Recently, a new clue emerged.
In a blog post, gaming company Niantic said it’s training a new AI on millions of real-world images collected by Pokémon Go players and in its Scaniverse app. Inspired by the large language models powering chatbots, they call their algorithm a “large geospatial model” and hope it’ll be as fluent in the physical world as ChatGPT is in the world of language.
Follow the DataThis moment in AI is defined by algorithms that generate language, images, and increasingly, video. With OpenAI’s DALL-E and ChatGPT, anyone can use everyday language to get a computer to whip up photorealistic images or explain quantum physics. Now, the company’s Sora algorithm is applying a similar approach to video generation. Others are competing with OpenAI, including Google, Meta, and Anthropic.

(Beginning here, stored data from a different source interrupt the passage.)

import Literature.Geometry.GeometricMeasureTheory.HausdorffFinite
import Mathlib.MeasureTheory.Constructions.Polish.Basic
import Mathlib.Analysis.RCLike.Lemmas
import Mathlib.Order.Disjointed
import HarnessLib

/-!
# Finite Hausdorff measure from Lipschitz sections with bounded multiplicity (Lelong's theorem)

The measure-theoretic core of our proof of Lelong's theorem ([Chirka1989, §14.1 Thm.],
`Literature/Geometry/Kaehler/HolomorphicChainFacts.lean`), isolated from the analytic geometry.
In print: `vol_{2p}(reg A ∩ U) = Σ'_I ∫_{reg A ∩ U} dV_I ≤ Σ'_I k_I vol_{2p} U'_I` (Wirtinger's
theorem and the sheet numbers `k_I` of the proper coordinate projections). Here: a bounded Borel
set `G` in a finite-dimensional complex normed space `E` has `𝓗^{2p}(G) < ∞` as soon as there are
finitely many continuous linear maps `ℓ_j : E → ℂᵖ` with

* **bounded multiplicity** — at most `Kb_j` points of `G` in each fibre of `ℓ_j`, and
* **local Lipschitz sections** — every point of `G` has an open neighbourhood `W` on which, for
  some `j`, `G ∩ W` is the image of `ℓ_j (G ∩ W)` under a map Lipschitz with a fixed constant `C`.

Proof (`hausdorffMeasure_lt_top_of_lipschitz_sections`): a countable subcover, disjoint Borel
pieces `S_i` with `𝓗^{2p}(S_i) ≤ C^{2p} 𝓗^{2p}(ℓ_{j_i} S_i)`, images Borel by the Lusin–Souslin
theorem, and for each `j` the counting inequality
`Σ_{j_i = j} 𝓗^{2p}(ℓ_j S_i) ≤ Kb_j 𝓗^{2p}(ℓ_j G)`
(`Literature.Geometry.GeometricMeasureTheory.tsum_measure_le_of_card_le`), the right-hand side
being finite since `ℓ_j G ⊆ ℂᵖ` is bounded. This is Federer's `𝓗^m(T) ≤ Σ_λ k_λ 𝓛^m(p_λ T)`
[Federer1969, 3.2.27, 3.4.8 (13)] in the form needed here.

## References

* E. M. Chirka, *Complex Analytic Sets*, Kluwer 1989, §14.1 [Chirka1989].
* H. Federer, *Geometric Measure Theory*, Springer 1969, 3.2.27, 3.4.8 (13) [Federer1969].
-/

open scoped ENNReal NNReal Topology
open Set Filter Function MeasureTheory MeasureTheory.Measure
open Literature.Geometry.GeometricMeasureTheory

namespace Literature.Geometry.Kaehler

namespace SCV

variable {E : Type*} [NormedAddCommGroup E] [NormedSpace ℂ E] [FiniteDimensional ℂ E]
  [MeasurableSpace E] [BorelSpace E]

/-- **Finite Hausdorff measure from Lipschitz sections with bounded multiplicity.** Let `G` be a
bounded Borel subset of a finite-dimensional complex normed space, `ℓ_j : E → ℂᵖ` (`j < k`)
continuous linear maps such that every fibre of `ℓ_j` contains at most `Kb_j` points of `G`, and
suppose every `x ∈ G` has an open neighbourhood `W` together with some `j`, a set `D ⊇ ℓ_j(W)`
and a map `s : ℂᵖ → E` which is `C`-Lipschitz on `D` with `s (ℓ_j z) = z` for `z ∈ G ∩ W`. Then
`𝓗^{2p}(G) < ∞`. [cite: Federer1969, 3.2.27] -/
theorem hausdorffMeasure_lt_top_of_lipschitz_sections {p k : ℕ} {G : Set E}
    (hGm : MeasurableSet G) (hGb : Bornology.IsBounded G) (ℓ : Fin k → E →L[ℂ] (Fin p → ℂ))
    (C : ℝ≥0) (Kb : Fin k → ℕ)
    (hfib : ∀ j y, ∀ F : Finset E, (∀ x ∈ F, x ∈ G ∧ ℓ j x = y) → F.card ≤ Kb j)
    (hloc : ∀ x ∈ G, ∃ (j : Fin k) (W : Set E) (D : Set (Fin p → ℂ)) (s : (Fin p → ℂ) → E),
      IsOpen W ∧ x ∈ W ∧ MapsTo (ℓ j) W D ∧ LipschitzOnWith C s D ∧
        ∀ z ∈ G ∩ W, s (ℓ j z) = z) :
    μH[2 * p] G < ∞ := by
  classical
  rcases G.eq_empty_or_nonempty with hGe | hGne
  · rw [hGe, measure_empty]; exact ENNReal.zero_lt_top
  haveI : ProperSpace E := FiniteDimensional.proper_rclike ℂ E
  haveI : CompleteSpace E := FiniteDimensional.complete ℂ E
  haveI : PolishSpace E := inferInstance
  haveI : Nonempty G := hGne.to_subtype
  -- the local data, indexed by the points of `G`
  choose jf W D s hWo hxW hmaps hlip hsec using fun x : G => hloc x x.2
  -- a countable subcover `W (f i)`, `i : ℕ`
  obtain ⟨T, hTc, hTU⟩ := TopologicalSpace.isOpen_iUnion_countable (fun x : G => W x) hWo
  obtain ⟨f, hf⟩ : ∃ f : ℕ → G, T ⊆ range f := Set.countable_iff_exists_subset_range.1 hTc
  have hcov : G ⊆ ⋃ i : ℕ, W (f i) := by
    intro y hy
    have h1 : y ∈ ⋃ x : G, W x := mem_iUnion.2 ⟨⟨y, hy⟩, hxW ⟨y, hy⟩⟩
    rw [← hTU] at h1
    obtain ⟨x, hxT, hyx⟩ := mem_iUnion₂.1 h1
    obtain ⟨i, rfl⟩ := hf hxT
    exact mem_iUnion.2 ⟨i, hyx⟩
  -- disjoint Borel pieces
  set Q : ℕ → Set E := fun i => G ∩ W (f i) with hQ
  set S : ℕ → Set E := disjointed Q with hS
  have hSm : ∀ i, MeasurableSet (S i) :=
    MeasurableSet.disjointed fun i => hGm.inter (hWo (f i)).measurableSet
  have hSsub : ∀ i, S i ⊆ G ∩ W (f i) := fun i => disjointed_subset Q i
  have hSdisj : Pairwise (Disjoint on S) := disjoint_disjointed Q
  have hSU : (⋃ i, S i) = G := by
    rw [hS, iUnion_disjointed]
    apply subset_antisymm
    · exact iUnion_subset fun i => inter_subset_left
    · intro y hy
      obtain ⟨i, hi⟩ := mem_iUnion.1 (hcov hy)
      exact mem_iUnion.2 ⟨i, hy, hi⟩
  -- the projections of the pieces
  set jj : ℕ → Fin k := fun i => jf (f i) with hjj
  set P : ℕ → Set (Fin p → ℂ) := fun i => ℓ (jj i) '' S i with hP
  have hsecS : ∀ i, ∀ z ∈ S i, s (f i) (ℓ (jj i) z) = z := fun i z hz => hsec (f i) z (hSsub i hz)
  have hinj : ∀ i, InjOn (ℓ (jj i)) (S i) := fun i z hz z' hz' h => by
    rw [← hsecS i z hz, ← hsecS i z' hz', h]
  have hPm : ∀ i, MeasurableSet (P i) := fun i =>
    (hSm i).image_of_continuousOn_injOn (ℓ (jj i)).continuous.continuousOn (hinj i)
  -- the piecewise estimate
  have hd : (0 : ℝ) ≤ 2 * p := by positivity
  have hpiece : ∀ i, μH[2 * p] (S i) ≤ (C : ℝ≥0∞) ^ (2 * p : ℝ) * μH[2 * p] (P i) := by
    intro i
    have himg : s (f i) '' (P i) = S i := by
      apply subset_antisymm
      · rintro _ ⟨_, ⟨z, hz, rfl⟩, rfl⟩
        rw [hsecS i z hz]; exact hz
      · intro z hz
        exact ⟨ℓ (jj i) z, ⟨z, hz, rfl⟩, hsecS i z hz⟩
    have hlipP : LipschitzOnWith C (s (f i)) (P i) :=
      (hlip (f i)).mono (by
        rintro _ ⟨z, hz, rfl⟩
        exact hmaps (f i) (hSsub i hz).2)
    calc μH[2 * p] (S i) = μH[2 * p] (s (f i) '' P i) := by rw [himg]
      _ ≤ (C : ℝ≥0∞) ^ (2 * p : ℝ) * μH[2 * p] (P i) := hlipP.hausdorffMeasure_image_le hd
  -- the multiplicity of the projections of the pieces with a given `j`
  have hmult : ∀ j y, ∀ F : Finset {i // jj i = j}, (∀ i ∈ F, y ∈ P i) → F.card ≤ Kb j := by
    intro j y F hF
    have hex : ∀ i : {i // jj i = j}, i ∈ F → ∃ x ∈ S (i : ℕ), ℓ j x = y := by
      intro i hi
      obtain ⟨x, hx, hxy⟩ := hF i hi
      refine ⟨x, hx, ?_⟩
      rw [← i.2]; exact hxy
    choose! xf hxS hxy using hex
    have hinjF : Set.InjOn xf (F : Set {i // jj i = j}) := by
      intro i hi i' hi' h
      by_contra hne
      have hne' : (i : ℕ) ≠ i' := fun h' => hne (Subtype.ext h')
      have hdis := hSdisj hne'
      exact Set.disjoint_left.1 hdis (hxS i hi) (h ▸ hxS i' hi')
    calc F.card = (F.image xf).card := (Finset.card_image_of_injOn hinjF).symm
      _ ≤ Kb j := hfib j y _ fun x hx => by
          obtain ⟨i, hi, rfl⟩ := Finset.mem_image.1 hx
          exact ⟨(hSsub i (hxS i hi)).1, hxy i hi⟩
  -- the counting inequality for each `j`
  have hcount : ∀ j, ∑' i : {i // jj i = j}, μH[2 * p] (P i) ≤
      Kb j * μH[2 * p] (ℓ j '' G) := by
    intro j
    refine tsum_measure_le_of_card_le (P := fun i : {i // jj i = j} => P i) (fun i => hPm i)
      (fun i => ?_) (hmult j)
    rintro _ ⟨z, hz, rfl⟩
    rw [i.2]
    exact ⟨z, (hSsub i hz).1, rfl⟩
  -- finiteness of the right-hand sides
  have hfin : ∀ j, μH[2 * p] (ℓ j '' G) < ∞ := by
    intro j
    have h := hausdorffMeasure_two_mul_lt_top_of_isBounded (W := Fin p → ℂ)
      ((ℓ j).lipschitz.isBounded_image hGb)
    simpa using h
  -- assembling
  calc μH[2 * p] G = μH[2 * p] (⋃ i, S i) := by rw [hSU]
    _ ≤ ∑' i, μH[2 * p] (S i) := measure_iUnion_le _
    _ ≤ ∑' i, (C : ℝ≥0∞) ^ (2 * p : ℝ) * μH[2 * p] (P i) := ENNReal.tsum_le_tsum hpiece
    _ = (C : ℝ≥0∞) ^ (2 * p : ℝ) * ∑' i, μH[2 * p] (P i) := ENNReal.tsum_mul_left
    _ = (C : ℝ≥0∞) ^ (2 * p : ℝ) *
          ∑' q : Σ j, {i // jj i = j}, μH[2 * p] (P q.2) := by
        rw [← (Equiv.sigmaFiberEquiv jj).tsum_eq]; rfl
    _ = (C : ℝ≥0∞) ^ (2 * p : ℝ) *
          ∑' j, ∑' i : {i // jj i = j}, μH[2 * p] (P i) := by
        rw [ENNReal.tsum_sigma']
    _ ≤ (C : ℝ≥0∞) ^ (2 * p : ℝ) * ∑' j, (Kb j * μH[2 * p] (ℓ j '' G)) := by
        gcongr with j
        exact hcount j
    _ < ∞ := by
        refine ENNReal.mul_lt_top (ENNReal.rpow_lt_top_of_nonneg hd ENNReal.coe_ne_top) ?_
        rw [tsum_fintype]
        exact ENNReal.sum_lt_top.2 fun j _ => ENNReal.mul_lt_top (ENNReal.natCast_lt_top _) (hfin j)

end SCV

end Literature.Geometry.Kaehler
import Literature.Analysis.FluidPDE.TaoAveragedComplexAverageReal
import Literature.Analysis.FluidPDE.TaoCascadeDuhamel

/-!
# Route PerpetualPump · `EulerTypeIGlue` — stub `stub_normalise` (line `Sketch`)

Viscosity normalisation on Tao's side. Suppose a curve `U : [0,T) → H¹⁰_df(ℝ³)` (continuous in
`H¹⁰`) obeys Tao's mild identity (2016, (1.15)) **at viscosity `ν > 0`**,
`⟨U t, w⟩ = ⟨e^{νtΔ} U 0, w⟩ + ∫₀ᵗ ⟨B(U s, U s), e^{ν(t-s)Δ} w⟩ ds` for all `w ∈ H¹⁰_df`, with datum
`U 0 = [u₀^ℂ]` (`schwartzL2 u₀`) and the `L^∞` rate `‖U t‖_∞ ≤ M/√(T-t)`. Then the time-rescaled
curve `W s = ν⁻¹ • U (s/ν)` is a mild `H¹⁰_df` solution, in the unit-viscosity sense of
`IsMildSolutionFor`, of the Euler-datum equation `∂ₜW = ΔW + B(W,W)` (`AveragingDatum.euler`,
whose form is the Euler trilinear form, `AveragingDatum.euler_form`) on `[0, νT)` from
`[(ν⁻¹u₀)^ℂ]`, and obeys the rate `‖W s‖_∞ ≤ (ν⁻¹ M √ν)/√(νT - s)`.

The proof is pure algebra: `H¹⁰_df` is a real subspace (`MemH10df.smul`), `‖c x‖_{H^s} =
|c| ‖x‖_{H^s}` (`eFourierSobolevNorm_const_smul`, from `fourierFn_smul` and
`sobolevWeightIntegral_smul`), the pairing and `B` are (tri)linear (`pairing_smul_left`,
`eulerForm_smul₁`, `eulerForm_symm`), `e^{τΔ}` is linear (`fourierMultiplier_smul`), the datum
scales (`schwartzL2_smul`), and the substitution `τ = σ/ν` in the Duhamel integral is
`intervalIntegral.integral_comp_div`; the coefficient identity is `ν⁻² · ν = ν⁻¹`.

## References

* T. Tao, J. Amer. Math. Soc. 29 (2016), arXiv:1402.0290v3, §1.1 (1.5), (1.15), and p. 6 (the
  Euler bilinear operator is its own average). [Tao2016AveragedNS]
-/

noncomputable section

open MeasureTheory Set Filter Topology FourierTransform
open scoped ENNReal NNReal RealInnerProductSpace SchwartzMap ContDiff

set_option linter.dupNamespace false

namespace Summit.NavierStokesRegularity.NavierStokesRegularity.Theorems.PerpetualPumpEulerTypeIGlue

open Literature.Analysis.FluidPDE Literature.Analysis.FluidPDE.Tao2016
open Literature.Analysis.FunctionSpaces (eFourierSobolevNorm)
open Literature.Analysis.FunctionSpaces.EuclideanSpace (complexify complexify_apply norm_complexify
  continuous_complexify)

/-- Local notation for physical / frequency space `ℝ³`. -/
local notation "ℝ³" => EuclideanSpace ℝ (Fin 3)
/-- Local notation for the complexified range `ℂ³`. -/
local notation "ℂ³" => EuclideanSpace ℂ (Fin 3)

/-! ### Linear bookkeeping on `L²(ℝ³; ℂ³)` -/

/-- The heat propagator `e^{τΔ}` commutes with complex scalars (it is a Fourier multiplier).
[folklore] -/
theorem heat_const_smul (τ : ℝ) (a : ℂ) (u : L2C) : heat τ (a • u) = a • heat τ u := by
  unfold heat
  rw [fourierMultiplier_smul]

/-- `‖a u‖_{H^s} = |a| ‖u‖_{H^s}` for the Fourier-side Sobolev norm. [folklore] -/
theorem eFourierSobolevNorm_const_smul (s : ℝ) (a : ℂ) (u : L2C) :
    eFourierSobolevNorm s (a • u) = ‖a‖ₑ * eFourierSobolevNorm s u := by
  rw [eFourierSobolevNorm_eq, eFourierSobolevNorm_eq,
    sobolevWeightIntegral_congr_ae (fourierFn_smul a u), sobolevWeightIntegral_smul,
    ENNReal.mul_rpow_of_nonneg _ _ (by norm_num : (0 : ℝ) ≤ 1 / 2)]
  congr 1
  rw [← ENNReal.rpow_natCast, ← ENNReal.rpow_mul]
  norm_num

/-- `‖a u‖_{L^p} = |a| ‖u‖_{L^p}` for the representative of a scaled `L²` class. [folklore] -/
theorem eLpNorm_coe_const_smul (a : ℂ) (u : L2C) (p : ℝ≥0∞) :
    eLpNorm ((a • u : L2C) : ℝ³ → ℂ³) p volume = ‖a‖ₑ * eLpNorm (u : ℝ³ → ℂ³) p volume := by
  rw [eLpNorm_congr_ae (Lp.coeFn_smul a u), eLpNorm_const_smul]

/-- The Euler quadratic form scales quadratically: `⟨B(ax, ax), z⟩ = a² ⟨B(x,x), z⟩` (no
convergence needed). [cite: Tao2016AveragedNS, §1.1 (1.3)] -/
theorem eulerForm_smul_smul (a : ℂ) (x z : L2C) :
    eulerForm (a • x) (a • x) z = a ^ 2 * eulerForm x x z := by
  rw [eulerForm_smul₁, eulerForm_symm x (a • x) z, eulerForm_smul₁]
  ring

/-! ### Elementary real arithmetic of the time rescaling `s = ν t` -/

/-- `s ∈ [0, νT)` iff `s/ν ∈ [0, T)` (the direction used). [folklore] -/
theorem div_mem_Ico_of_mem_Ico_mul {ν T s : ℝ} (hν : 0 < ν) (hs : s ∈ Ico 0 (ν * T)) :
    s / ν ∈ Ico 0 T :=
  ⟨div_nonneg hs.1 hν.le, (div_lt_iff₀ hν).2 (by rw [mul_comm]; exact hs.2)⟩

/-- The rescaled Type-I rate: `ν⁻¹ · M/√(T - s/ν) = (ν⁻¹ M √ν)/√(νT - s)`. [folklore] -/
theorem inv_mul_rate_eq {ν T s : ℝ} (hν : 0 < ν) (M : ℝ) :
    ν⁻¹ * (M / Real.sqrt (T - s / ν)) = ν⁻¹ * M * Real.sqrt ν / Real.sqrt (ν * T - s) := by
  have h1 : T - s / ν = (ν * T - s) / ν := by
    field_simp
  rw [h1, Real.sqrt_div' _ hν.le, div_div_eq_mul_div]
  ring

/-! ### The stub -/

/-- **S6 — viscosity normalisation on Tao's side**: if `U` solves Tao's mild identity at viscosity `ν` on
`[0,T)` with datum `schwartzL2 u₀` and obeys the `L^∞` rate `M/√(T-t)`, then the time-rescaled curve
`W s = ν⁻¹ • U (s/ν)` is an `H¹⁰_df`-mild solution of the (unit-viscosity) Euler-datum equation on `[0, νT)`
from `schwartzL2 (ν⁻¹ • u₀)`, with the rate `ν^{-1/2} M/√(νT - s)` (trilinearity of `B`, linearity of
`e^{τΔ}`, the substitution `τ = σ/ν`; `AveragingDatum.euler_form`). [cite: Tao2016AveragedNS, §1.1 (1.15) and p. 6 (euler datum)] -/
theorem stub_normalise {ν T : ℝ} (hν : 0 < ν) (u₀ : 𝓢(ℝ³, ℝ³)) (U : ℝ → L2C)
    (hU0 : U 0 = schwartzL2 u₀)
    (hH : ∀ t ∈ Ico 0 T, MemH10df (U t)) (hc : ContinuousInH10On (Ico 0 T) U)
    (hid : ∀ t ∈ Ico 0 T, ∀ w, MemH10df w →
      pairing (U t) w = pairing (heat (ν * t) (U 0)) w +
        ∫ s in (0:ℝ)..t, eulerForm (U s) (U s) (heat (ν * (t - s)) w))
    (hrate : ∃ M : ℝ, ∀ t ∈ Ico 0 T, eLpNorm (U t) ⊤ volume ≤ ENNReal.ofReal (M / Real.sqrt (T - t))) :
    AveragingDatum.euler.IsMildSolution (schwartzL2 ((ν⁻¹ : ℝ) • u₀)) (Ico 0 (ν * T))
        (fun s => ((ν⁻¹ : ℝ) : ℂ) • U (s / ν)) ∧
      ∃ M : ℝ, ∀ s ∈ Ico 0 (ν * T),
        eLpNorm ((((ν⁻¹ : ℝ) : ℂ) • U (s / ν) : L2C)) ⊤ volume ≤
          ENNReal.ofReal (M / Real.sqrt (ν * T - s)) := by
  have hν0 : ν ≠ 0 := hν.ne'
  -- the time rescaling maps `[0, νT)` into `[0, T)`
  have hmem : ∀ s ∈ Ico 0 (ν * T), s / ν ∈ Ico 0 T := fun s hs =>
    div_mem_Ico_of_mem_Ico_mul hν hs
  refine ⟨⟨fun s hs => (hH _ (hmem s hs)).smul ν⁻¹, ?_, fun s hs w hw => ?_⟩, ?_⟩
  · -- (b) continuity in `H¹⁰` on `[0, νT)`
    intro s₀ hs₀
    show Tendsto (fun s => eFourierSobolevNorm 10
        (((ν⁻¹ : ℝ) : ℂ) • U (s / ν) - ((ν⁻¹ : ℝ) : ℂ) • U (s₀ / ν))) (𝓝[Ico 0 (ν * T)] s₀) (𝓝 0)
    have hg : Tendsto (fun s : ℝ => s / ν) (𝓝[Ico 0 (ν * T)] s₀) (𝓝[Ico 0 T] (s₀ / ν)) :=
      (continuous_id.div_const ν).continuousWithinAt.tendsto_nhdsWithin fun s hs => hmem s hs
    have h := (hc (s₀ / ν) (hmem s₀ hs₀)).comp hg
    have h2 : Tendsto (fun s => ‖((ν⁻¹ : ℝ) : ℂ)‖ₑ *
        eFourierSobolevNorm 10 (U (s / ν) - U (s₀ / ν))) (𝓝[Ico 0 (ν * T)] s₀)
        (𝓝 (‖((ν⁻¹ : ℝ) : ℂ)‖ₑ * 0)) :=
      ENNReal.Tendsto.const_mul h (Or.inr enorm_ne_top)
    rw [mul_zero] at h2
    refine h2.congr fun s => ?_
    rw [← smul_sub, eFourierSobolevNorm_const_smul]
  · -- (c) the mild identity at unit viscosity, from `hid` at time `s/ν`
    show pairing (((ν⁻¹ : ℝ) : ℂ) • U (s / ν)) w =
      pairing (heat s (schwartzL2 ((ν⁻¹ : ℝ) • u₀))) w +
        ∫ σ in (0:ℝ)..s, AveragingDatum.euler.form (((ν⁻¹ : ℝ) : ℂ) • U (σ / ν))
          (((ν⁻¹ : ℝ) : ℂ) • U (σ / ν)) (heat (s - σ) w)
    have key := hid (s / ν) (hmem s hs) w hw
    rw [mul_div_cancel₀ s hν0] at key
    obtain ⟨F, hF⟩ : ∃ F : ℝ → ℂ,
        F = fun τ => eulerForm (U τ) (U τ) (heat (ν * (s / ν - τ)) w) := ⟨_, rfl⟩
    rw [← hF] at key
    -- the integrand of the goal is `ν⁻² F(σ/ν)`
    have h1 : ∀ σ : ℝ, AveragingDatum.euler.form (((ν⁻¹ : ℝ) : ℂ) • U (σ / ν))
        (((ν⁻¹ : ℝ) : ℂ) • U (σ / ν)) (heat (s - σ) w) = ((ν⁻¹ : ℝ) : ℂ) ^ 2 * F (σ / ν) := by
      intro σ
      have hσ : ν * (s / ν - σ / ν) = s - σ := by
        rw [mul_sub, mul_div_cancel₀ s hν0, mul_div_cancel₀ σ hν0]
      rw [hF]
      dsimp only
      rw [hσ, AveragingDatum.euler_form, eulerForm_smul_smul]
    have h2 : (∫ σ in (0:ℝ)..s, AveragingDatum.euler.form (((ν⁻¹ : ℝ) : ℂ) • U (σ / ν))
        (((ν⁻¹ : ℝ) : ℂ) • U (σ / ν)) (heat (s - σ) w)) =
        ∫ σ in (0:ℝ)..s, ((ν⁻¹ : ℝ) : ℂ) ^ 2 * F (σ / ν) :=
      intervalIntegral.integral_congr fun σ _ => h1 σ
    have hcoef : ((ν⁻¹ : ℝ) : ℂ) ^ 2 * (ν : ℂ) = ((ν⁻¹ : ℝ) : ℂ) := by
      have hνC : (ν : ℂ) ≠ 0 := Complex.ofReal_ne_zero.2 hν0
      rw [Complex.ofReal_inv]
      field_simp
    have h3 : (∫ σ in (0:ℝ)..s, ((ν⁻¹ : ℝ) : ℂ) ^ 2 * F (σ / ν)) =
        ((ν⁻¹ : ℝ) : ℂ) * ∫ τ in (0:ℝ)..(s / ν), F τ := by
      rw [intervalIntegral.integral_const_mul, intervalIntegral.integral_comp_div F hν0, zero_div,
        Complex.real_smul, ← mul_assoc, hcoef]
    rw [h2, h3, schwartzL2_smul, ← hU0, heat_const_smul, pairing_smul_left, pairing_smul_left, key]
    ring
  · -- (d) the rescaled `L^∞` rate
    obtain ⟨M, hM⟩ := hrate
    have hcn : ‖((ν⁻¹ : ℝ) : ℂ)‖ₑ = ENNReal.ofReal ν⁻¹ := by
      rw [← ofReal_norm, Complex.norm_real, Real.norm_eq_abs, abs_of_nonneg (inv_nonneg.2 hν.le)]
    refine ⟨ν⁻¹ * M * Real.sqrt ν, fun s hs => ?_⟩
    rw [eLpNorm_coe_const_smul, hcn]
    calc ENNReal.ofReal ν⁻¹ * eLpNorm (U (s / ν) : ℝ³ → ℂ³) ⊤ volume
        ≤ ENNReal.ofReal ν⁻¹ * ENNReal.ofReal (M / Real.sqrt (T - s / ν)) :=
          mul_le_mul_right (hM _ (hmem s hs)) _
      _ = ENNReal.ofReal (ν⁻¹ * M * Real.sqrt ν / Real.sqrt (ν * T - s)) := by
          rw [← ENNReal.ofReal_mul (inv_nonneg.2 hν.le), inv_mul_rate_eq hν M]

end Summit.NavierStokesRegularity.NavierStokesRegularity.Theorems.PerpetualPumpEulerTypeIGlue

end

The crucial insight that gave rise to these models: The rapid digitization of recent decades is useful for more than entertaining and informing us humans—it’s food for AI too. Few would have viewed the internet in this way at its advent, but in hindsight, humanity has been busy assembling an enormous educational dataset of language, images, code, and video. For better or worse—there are several copyright infringement lawsuits in the works—AI companies scraped all that data to train powerful AI models.
Now that they know the basic recipe works well, companies and researchers are looking for more ingredients.
In biotech, labs are training AI on collections of molecular structures built over decades and using it to model and generate proteins, DNA, RNA, and other biomolecules to speed up research and drug discovery. Others are testing large AI models in self-driving cars and warehouse and humanoid robots—both as a better way to tell robots what to do, but also to teach them how to navigate and move through the world.
Of course, for robots, fluency in the physical world is crucial. Just as language is endlessly complex, so too are the situations a robot might encounter. Robot brains coded by hand can never account for all the variation. That’s why researchers are now building large datasets with robots in mind. But they’re nowhere near the scale of the internet, where billions of humans have been working in parallel for a very long time.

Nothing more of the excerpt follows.